Member 25th Senate of Puerto Rico
- In office January 2, 2013 – January 1, 2017

President Organizational Committee for the 2010 Justas Interuniversitarias
- In office 2009–2010

Executive Director University of Puerto Rico, Rio Piedras Campus
- In office 2003–2006

Personal details
- Born: Ángel R. Rosa Rodriguez October 15, 1970 (age 55) Mayaguez, Puerto Rico
- Party: PPD
- Alma mater: University of Puerto Rico at Mayagüez (BA) Boston University (MA, PhD)
- Profession: professor political analyst radio personality
- Website: Facebook Page

= Ángel Rosa =

Puerto Rican politician

Ángel R. Rosa Rodriguez is a Puerto Rican politician and an academic. Rosa served in the 25th Senate of Puerto Rico. He is a tenured professor at the University of Puerto Rico, Mayaguez Campus. Politically, Rosa is affiliated with the Popular Democratic Party.

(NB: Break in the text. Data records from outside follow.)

import Summits.ResolutionOfSingularities.ResolutionOfSingularities.Theorems.EquisingularLiftEquisingularLiftSmoothNhdOfGoodAt
import Summits.ResolutionOfSingularities.ResolutionOfSingularities.Theorems.EquisingularLiftEquisingularLiftSectionHorizCentre
import HarnessLib

/-!
# [OURS · L1 W4.5(b)] EL♮ `EquisingularLiftNat` (stmt-ResolutionOfSingularities-20038), line `sections` — GOOD POINTS AND
# SECTIONS (`T_sec` of CRUX-PLAN v3 §4): «a section through `x` exists iff `x` is good»

Helper file `--supports stmt-ResolutionOfSingularities-20038` (toolkit for the carrier game of `stub_elnat_three`; res-L1-w45b-plan-1
CRUX-PLAN v3 §1.1 «BAD POINTS: b ∈ P_{i,k} with ϖ ∈ 𝔪²_{P_i,b} …; a section through x exists iff x is good» and §4 «T_sec
`section_goodPoint` (good ⟺ ϖ ∉ 𝔪²; section exists, regular, O-smooth, special support {x})»). NOT a statement of any manuscript;
OURS plumbing over the w45b toolkit. «Good reduction at `x`» is the route's `Split.GoodAt r x` (Theorems/EquisingularLiftDefs.lean),
spelled INLINE here (its definiens, so `GoodAt r x` is accepted by `exact`/defeq and this file stays outside the Theses cone):
`𝒪_{X,x}` regular and, for every uniformizer `ϖ` of `O`, the germ at `x` of `r♯(ϖ)` outside `𝔪_x²`.

* `Γgerm_notMem_sq_of_section` — **NECESSITY: a point carrying a section is good.** For a DVR `O`, any `r : X → Spec O` and any
  section `s` (`s ≫ r = 𝟙`), the germ at `x = s(s₀)` of `r♯(ϖ)` is NOT in `𝔪_x²`: the stalk map of `s` at `s₀` is a local
  homomorphism `θ : 𝒪_{X,x} → 𝒪_{Spec O,s₀} = O` with `θ(germ r♯ϖ) = ϖ` (because `s♯ ∘ r♯ = id` on global sections), and a local
  homomorphism maps `𝔪_x²` into `𝔪_O² = (ϖ²) ∌ ϖ`. No regularity, flatness or finiteness hypothesis is needed.
* `goodAt_of_section` — hence `GoodAt r (s s₀)` as soon as `𝒪_{X, s s₀}` is regular; `not_exists_section_of_Γgerm_mem_sq` —
  contrapositive: through a BAD point (`germ r♯ϖ ∈ 𝔪_x²` for some uniformizer) there is no section.
* `exists_section_of_goodAt` — **SUFFICIENCY: through a good closed point there is a section.** For a complete DVR `O` with
  algebraically closed residue field and `r : X → Spec O` separated, flat and locally of finite presentation: a CLOSED point `x`
  of the special fibre with `GoodAt r x` carries a section `s` (`s s₀ = x`) whose centre `V(ker s)` is regular, flat over `O`, and
  meets the special fibre only in `x` — composition of `exists_smooth_nhd_of_goodAt` (fibrewise smoothness criterion, p164751)
  and `exists_section_horizCentre` (Hensel, EGA IV₄ 18.5.17, p465332-class).

Together with `…NatSectionStep` (p497593: section centres are E1-admissible) this is the complete `T_sec` package.
-/

set_option linter.dupNamespace false -- mandated namespace `Summit.<Summit>.<Problem>` of this single-conjunct summit
set_option linter.overlappingInstances false -- signatures carry `[IsDomain O] [IsDiscreteValuationRing O]`

noncomputable section

open CategoryTheory CategoryTheory.Limits AlgebraicGeometry TopologicalSpace Topology
open IsLocalRing Literature.AlgebraicGeometry.Resolution
open Summit.ResolutionOfSingularities.ResolutionOfSingularities.Cruxes.EquisingularLift.StrataSplit

namespace Summit.ResolutionOfSingularities.ResolutionOfSingularities.Cruxes.EquisingularLiftNat.Sections

/-! ## Necessity: a point carrying a section is good -/

/-- In a DVR a uniformizer is not in the square of the maximal ideal. [folklore] -/
theorem notMem_maximalIdeal_sq_of_irreducible {O : Type} [CommRing O] [IsDomain O] [IsDiscreteValuationRing O]
    {ϖ : O} (hϖ : Irreducible ϖ) : ϖ ∉ (maximalIdeal O) ^ 2 := by
  rw [hϖ.maximalIdeal_eq, Ideal.span_singleton_pow, Ideal.mem_span_singleton]
  rintro ⟨c, hc⟩
  apply hϖ.not_isUnit
  have hϖ0 : ϖ ≠ 0 := hϖ.ne_zero
  have h1 : ϖ * 1 = ϖ * (ϖ * c) := by rw [mul_one, ← mul_assoc, ← pow_two]; exact hc
  exact IsUnit.of_mul_eq_one c (mul_left_cancel₀ hϖ0 h1).symm

/-- **A point carrying a section is good (necessity half of «a section through `x` exists iff `x` is good»).** Let `O` be a
DVR with uniformizer `ϖ`, `r : X → Spec O` any morphism and `s` a section of `r`. Then the germ at `s(s₀)` of the global
section `r♯(ϖ)` does not lie in `𝔪_{s(s₀)}²`: the stalk map of `s` at the closed point `s₀` is a local homomorphism
`𝒪_{X,s(s₀)} → 𝒪_{Spec O,s₀} ≅ O` sending that germ to `ϖ ∉ 𝔪_O² = (ϖ²)`. [folklore] -/
theorem Γgerm_notMem_sq_of_section (O : Type) [CommRing O] [IsDomain O] [IsDiscreteValuationRing O]
    {X : Scheme.{0}} (r : X ⟶ Spec (.of O)) (s : Spec (.of O) ⟶ X) (hs : s ≫ r = 𝟙 _)
    {ϖ : O} (hϖ : Irreducible ϖ) :
    (X.presheaf.Γgerm (s (closedPoint O))).hom (r.appTop.hom ((Scheme.ΓSpecIso (.of O)).inv.hom ϖ)) ∉
      (maximalIdeal (X.presheaf.stalk (s (closedPoint O)))) ^ 2 := by
  set pt := closedPoint O with hpt
  set x := s pt with hx
  -- the local rings `S = 𝒪_{X,x}` and `R = 𝒪_{Spec O, pt} ≅ O`, and the local homomorphism `θ = s^♯_pt : S → R`
  set S := X.presheaf.stalk x
  set R := (Spec (.of O)).presheaf.stalk pt
  let θ : S →+* R := (s.stalkMap pt).hom
  haveI : IsLocalHom θ := inferInstanceAs (IsLocalHom (s.stalkMap pt).hom)
  letI : Algebra O R := StructureSheaf.stalkAlgebra O pt
  haveI : IsLocalization.AtPrime R pt.asIdeal := StructureSheaf.IsLocalization.to_stalk O pt
  have hunits : pt.asIdeal.primeCompl ≤ IsUnit.submonoid O := fun y hy => not_not.mp hy
  let eOR : O ≃ₐ[O] R := IsLocalization.atUnits O pt.asIdeal.primeCompl hunits
  have heOR : ∀ y : O, eOR y = algebraMap O R y := fun y => by
    simpa using eOR.commutes y
  -- `θ (germ_x (r♯ ϖ)) = germ_pt (s♯ r♯ ϖ) = germ_pt ϖ = algebraMap O R ϖ`
  set ϖ₀ : Γ(Spec (.of O), ⊤) := (Scheme.ΓSpecIso (.of O)).inv.hom ϖ with hϖ₀
  have happ : s.appTop.hom (r.appTop.hom ϖ₀) = ϖ₀ := by
    have h := congrArg (fun f : Spec (.of O) ⟶ Spec (.of O) => f.appTop.hom ϖ₀) hs
    simpa only [Scheme.Hom.comp_appTop, Scheme.Hom.id_appTop, CommRingCat.hom_comp, CommRingCat.hom_id,
      RingHom.comp_apply, RingHom.id_apply] using h
  have hθg : θ ((X.presheaf.Γgerm x).hom (r.appTop.hom ϖ₀)) = algebraMap O R ϖ := by
    show (s.stalkMap pt).hom ((X.presheaf.Γgerm (s pt)).hom (r.appTop.hom ϖ₀)) = _
    rw [stalkMap_Γgerm_apply' s pt, happ, algebraMap_stalk_eq_Γgerm]
  -- a local homomorphism maps `𝔪_S²` into `𝔪_R²`
  intro hmem
  have hmapm : (maximalIdeal S).map θ ≤ maximalIdeal R := by
    refine Ideal.map_le_iff_le_comap.mpr fun a ha => ?_
    exact map_nonunit θ a ha
  have hmem' : algebraMap O R ϖ ∈ (maximalIdeal R) ^ 2 := by
    rw [← hθg]
    have h2 : θ ((X.presheaf.Γgerm x).hom (r.appTop.hom ϖ₀)) ∈ ((maximalIdeal S) ^ 2).map θ :=
      Ideal.mem_map_of_mem θ hmem
    rw [Ideal.map_pow] at h2
    exact Ideal.pow_right_mono hmapm 2 h2
  -- `𝔪_R² = (𝔪_O²)·R` and `O → R` is bijective, so `ϖ ∈ 𝔪_O²`: impossible for a uniformizer
  have hmR : maximalIdeal R = (maximalIdeal O).map (algebraMap O R) :=
    (IsLocalization.AtPrime.map_eq_maximalIdeal pt.asIdeal R).symm
  rw [hmR, ← Ideal.map_pow] at hmem'
  have hsurj : Function.Surjective (algebraMap O R) := fun y => ⟨eOR.symm y, by rw [← heOR, AlgEquiv.apply_symm_apply]⟩
  have hinj : Function.Injective (algebraMap O R) := fun a b hab => by
    apply eOR.injective
    rw [heOR, heOR, hab]
  obtain ⟨y, hy, hyϖ⟩ := (Ideal.mem_map_iff_of_surjective (algebraMap O R) hsurj).mp hmem'
  obtain rfl : y = ϖ := hinj hyϖ
  exact notMem_maximalIdeal_sq_of_irreducible hϖ hy

/-- **Sections only pass through good points**: if `s` is a section of `r : X → Spec O` (`O` a DVR) and `𝒪_{X, s(s₀)}` is
regular, then the ambient has good reduction at `s(s₀)` (`GoodAt`, Theorems/EquisingularLiftDefs.lean). [folklore] -/
theorem goodAt_of_section (O : Type) [CommRing O] [IsDomain O] [IsDiscreteValuationRing O] {X : Scheme.{0}}
    (r : X ⟶ Spec (.of O)) (s : Spec (.of O) ⟶ X) (hs : s ≫ r = 𝟙 _)
    (hreg : IsRegularLocalRing (X.presheaf.stalk (s (closedPoint O)))) :
    IsRegularLocalRing (X.presheaf.stalk (s (closedPoint O))) ∧
      ∀ ϖ : O, Irreducible ϖ → (X.presheaf.Γgerm (s (closedPoint O))).hom
        (r.appTop.hom ((Scheme.ΓSpecIso (CommRingCat.of O)).inv.hom ϖ)) ∉
        (maximalIdeal (X.presheaf.stalk (s (closedPoint O)))) ^ 2 :=
  ⟨hreg, fun _ϖ hϖ => Γgerm_notMem_sq_of_section O r s hs hϖ⟩

/-- **Through a bad point there is no section** (contrapositive of `Γgerm_notMem_sq_of_section`): if for some uniformizer
`ϖ` the germ of `r♯(ϖ)` at `x` lies in `𝔪_x²` (e.g. `x` a singular point of the special fibre of a regular `X`), then no
section of `r` passes through `x`. [folklore] -/
theorem not_exists_section_of_Γgerm_mem_sq (O : Type) [CommRing O] [IsDomain O] [IsDiscreteValuationRing O]
    {X : Scheme.{0}} (r : X ⟶ Spec (.of O)) (x : X) {ϖ : O} (hϖ : Irreducible ϖ)
    (hbad : (X.presheaf.Γgerm x).hom (r.appTop.hom ((Scheme.ΓSpecIso (.of O)).inv.hom ϖ)) ∈
      (maximalIdeal (X.presheaf.stalk x)) ^ 2) :
    ¬ ∃ s : Spec (.of O) ⟶ X, s ≫ r = 𝟙 _ ∧ s (closedPoint O) = x := by
  rintro ⟨s, hs, rfl⟩
  exact Γgerm_notMem_sq_of_section O r s hs hϖ hbad

/-! ## Sufficiency: through a good closed point there is a section -/

/-- **Through a good closed point there is a section (sufficiency half), with its centre facts.** Let `O` be a complete DVR
with algebraically closed residue field, `r : X → Spec O` separated, flat and locally of finite presentation, and `x` a CLOSED
point of `X` on the special fibre at which the ambient has good reduction (`GoodAt r x`). Then there is a section `s` of `r`
with `s(s₀) = x`; its centre `V(ker s) ≅ Spec O` is regular and flat over `O`, and no other point of the special fibre lies on
it (fibrewise smoothness criterion at `x` + Hensel's lemma on the smooth neighbourhood). [cite: Grothendieck1967, Thm. 18.5.17] -/
theorem exists_section_of_goodAt (O : Type) [CommRing O] [IsDomain O] [IsDiscreteValuationRing O]
    [IsAdicComplete (maximalIdeal O) O] [IsAlgClosed (ResidueField O)] (X : Scheme.{0}) (r : X ⟶ Spec (.of O))
    [IsSeparated r] [LocallyOfFinitePresentation r] [Flat r] (x : X) (hxcl : IsClosed ({x} : Set X))
    (hrx : r x = closedPoint O)
    (hgood : IsRegularLocalRing (X.presheaf.stalk x) ∧
      ∀ ϖ : O, Irreducible ϖ → (X.presheaf.Γgerm x).hom
        (r.appTop.hom ((Scheme.ΓSpecIso (CommRingCat.of O)).inv.hom ϖ)) ∉ (maximalIdeal (X.presheaf.stalk x)) ^ 2) :
    ∃ s : Spec (.of O) ⟶ X, s ≫ r = 𝟙 _ ∧ s (closedPoint O) = x ∧ Scheme.IsRegular s.ker.subscheme ∧
      Flat (s.ker.subschemeι ≫ r) ∧ ∀ y : X, r y = closedPoint O → y ≠ x → y ∉ (s.ker.support : Set X) := by
  obtain ⟨U, hxU, hU⟩ := exists_smooth_nhd_of_goodAt O X r inferInstance inferInstance x hrx hgood
  exact exists_section_horizCentre O X r U hU x hxcl hxU hrx

end Summit.ResolutionOfSingularities.ResolutionOfSingularities.Cruxes.EquisingularLiftNat.Sections

end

==Early life and education==
Born in Mayagüez, Puerto Rico, Ángel R. Rosa Rodríguez graduated with honors from the Eugenio María de Hostos High School, the largest high school in town, in 1988. In 1992, he received his B.A. in Political Science from the University of Puerto Rico, Mayagüez Campus. He went on to obtain his Master's and Doctorate's degrees from the Boston University in 1998. His 1998 thesis, titled Bargaining for privilege: The alliance between Puerto Rico's Popular Democratic Party and United States multinationals, is about the political influence the now defunct so-called "936 corporations" had in Puerto Rico during their heyday. His doctoral advisor was Irene Gendzier.